Download or read book The Second World War in the Air written by Merfyn Bourne and published by Troubador Publishing Ltd. This book was released on 2013 with total page 425 pages. Available in PDF, EPUB and Kindle. Book excerpt: This book is a complete narrative history of the Second World War in the air which starts by describing the early days of flight in order to put military air power in context when World War Two began.
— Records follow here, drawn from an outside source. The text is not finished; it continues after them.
namespace Summit.PneNP.PneNP.Cruxes.PseudorandomTwinsAbove.MinmaxTinyTwins

open Literature.Computability.Complexity Literature.Computability.MetaComplexity
open _root_.Computability

/-! ### §1 Vocabulary (finite, concrete; nothing posited) -/

/-- The common length `ℓ(m) = 2|bin m| + 2 + m²` of the codes `encodingGraph.encode ⟨m, G⟩` of ALL
graphs on `Fin m` (`length_encode`). -/
def codeLen (m : ℕ) : ℕ := 2 * (encodeNat m).length + 2 + m * m

/-- `U_m`: the canonical codes of the graphs on `Fin m` with maximum degree `≤ Δ` (the promise of
`hardcoreCount Δ p q`; on them `N ≥ q^m`). -/
def codes (Δ m : ℕ) : Finset (List Bool) :=
  ((Finset.univ : Finset (SimpleGraph (Fin m))).filter (fun G => G.maxDegree ≤ Δ)).image
    (fun G => encodingGraph.encode ⟨m, G⟩)

/-- `High_τ(m) = {x ∈ U_m : 8τ ≤ N(x)}` — the YES side of the gap problem at scale `m`, threshold `τ`. -/
def High (Δ p q m τ : ℕ) : Finset (List Bool) :=
  (codes Δ m).filter (fun x => 8 * τ ≤ hardcoreCount Δ p q x)

/-- `Low_τ(m) = {x ∈ U_m : 0 < N(x) ≤ τ}` — the NO side (positivity kept verbatim from clause (ii)). -/
def Low (Δ p q m τ : ℕ) : Finset (List Bool) :=
  (codes Δ m).filter (fun x => 0 < hardcoreCount Δ p q x ∧ hardcoreCount Δ p q x ≤ τ)

/-- A string as an input vector of `ℓ` wires (bits beyond `|x|` read `false`; only used at `|x| = ℓ`). -/
def bitsOf (x : List Bool) (ℓ : ℕ) : Fin ℓ → Bool := fun i => x.getD i false

/-- The STATISTIC of a probabilistic circuit `F` with `ℓ` input wires and `a` coin wires:
`x ↦ Pr_{r ∈ {0,1}^a}[F(x, r) = 1]` (the tree's `uniformProb`). -/
def pcStat (ℓ a : ℕ) (F : (Fin ℓ ⊕ Fin a → Bool) → Bool) (x : List Bool) : ℝ :=
  uniformProb a {r | F (Sum.elim (bitsOf x ℓ) (bitsOf r a)) = true}

/-- `TestStat ℓ s`: the statistics of probabilistic `B₂`-circuits of size `≤ s` with `≤ s` coins at
input length `ℓ` (`CktSize` of `CircuitComposition.lean`).  Finite (`testStat_finite`), `[0,1]`-valued
(`testStat_mem_Icc`), monotone in `s` (`testStat_mono`). -/
def TestStat (ℓ s : ℕ) : Set (List Bool → ℝ) :=
  {g | ∃ a : ℕ, a ≤ s ∧ ∃ F : (Fin ℓ ⊕ Fin a → Bool) → Bool,
    CktSize B2 (fun w (_ : Unit) => F w) s ∧ g = pcStat ℓ a F}

/-- `Good Δ p q m s ε` — HORN 1 (dyadic twins at scale `m`): for some threshold `τ` there are lists
`X₀ ⊆ High_τ(m)`, `X₁ ⊆ Low_τ(m)` of the same length `2^j` (so: uniform distributions samplable with
`j` fair coins, exactly) whose averages of every `g ∈ TestStat (codeLen m) s` differ by `≤ ε`. -/
def Good (Δ p q m s : ℕ) (ε : ℝ) : Prop :=
  ∃ (τ j : ℕ) (X₀ X₁ : List (List Bool)), X₀.length = 2 ^ j ∧ X₁.length = 2 ^ j ∧
    (∀ x ∈ X₀, x ∈ High Δ p q m τ) ∧ (∀ x ∈ X₁, x ∈ Low Δ p q m τ) ∧
    ∀ g ∈ TestStat (codeLen m) s, |(X₀.map g).sum / 2 ^ j - (X₁.map g).sum / 2 ^ j| ≤ ε

/-- `Separable Δ p q m τ S` — HORN 2 at threshold `τ`: one `B₂`-circuit of size `≤ S` on `codeLen m`
wires accepts all of `High_τ(m)` and rejects all of `Low_τ(m)`. -/
def Separable (Δ p q m τ S : ℕ) : Prop :=
  ∃ F : (Fin (codeLen m) → Bool) → Bool, CktSize B2 (fun w (_ : Unit) => F w) S ∧
    (∀ x ∈ High Δ p q m τ, F (bitsOf x (codeLen m)) = true) ∧
    (∀ y ∈ Low Δ p q m τ, F (bitsOf y (codeLen m)) = false)

/-- THE OPEN INPUT.  `GapCircuitLowerBound Δ p q`: for every exponent `k`, at infinitely many scales `m`
some NON-TRIVIAL threshold `τ` (both promise sides inhabited) admits NO separating `B₂`-circuit of size
`≤ ℓ(m)^k` — an i.o. fixed-polynomial circuit lower bound for the gap version of `hardcoreCount Δ p q`.
Strength: for `(Δ,p/q)` above `λ_c(Δ)` it follows from `NPNotSubsetPPoly ∧ slyGadgetReduction`
(`Calibration`) and it implies `P ≠ NP` (every sufficient hypothesis for this crux does: triage F1). -/
def GapCircuitLowerBound (Δ p q : ℕ) : Prop :=
  ∀ k m₀ : ℕ, ∃ m : ℕ, m₀ ≤ m ∧ ∃ τ : ℕ, (High Δ p q m τ).Nonempty ∧ (Low Δ p q m τ).Nonempty ∧
    ¬ Separable Δ p q m τ (codeLen m ^ k)

/-! ### §1b Vocabulary lemmas (sorry-free; used by the composition) -/

/-- All codes of graphs on `Fin m` have length `codeLen m`. -/
theorem length_encode (m : ℕ) (G : SimpleGraph (Fin m)) :
    (encodingGraph.encode ⟨m, G⟩).length = codeLen m := by
  simp [encodingGraph_encode, encodingGraphFin, encodingBitVec, codeLen]

theorem length_of_mem_codes {Δ m : ℕ} {x : List Bool} (hx : x ∈ codes Δ m) :
    x.length = codeLen m := by
  obtain ⟨G, -, rfl⟩ := Finset.mem_image.1 hx
  exact length_encode m G

theorem length_of_mem_High {Δ p q m τ : ℕ} {x : List Bool} (hx : x ∈ High Δ p q m τ) :
    x.length = codeLen m := length_of_mem_codes (Finset.mem_filter.1 hx).1

theorem length_of_mem_Low {Δ p q m τ : ℕ} {x : List Bool} (hx : x ∈ Low Δ p q m τ) :
    x.length = codeLen m := length_of_mem_codes (Finset.mem_filter.1 hx).1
It then moves on to a step-by-step coverage of the air combat in each theatre of war. Offering a comprehensive history – that includes the lesser known campaigns such as the fighting in Burma, Italy and East Africa as well as the air offensive in Western Europe and the struggle in the Pacific – it also re-examines the RAF bombing of German cities and the moral issues raised. This is the first history of the air war to give full and proportionate coverage to the war in Russia, which until now has been largely ignored. The Second World War in the Air is a comprehensive review of the air war. It’s meticulously researched, readable and remains in touch with what the fighting meant for individuals in the various combatant nations.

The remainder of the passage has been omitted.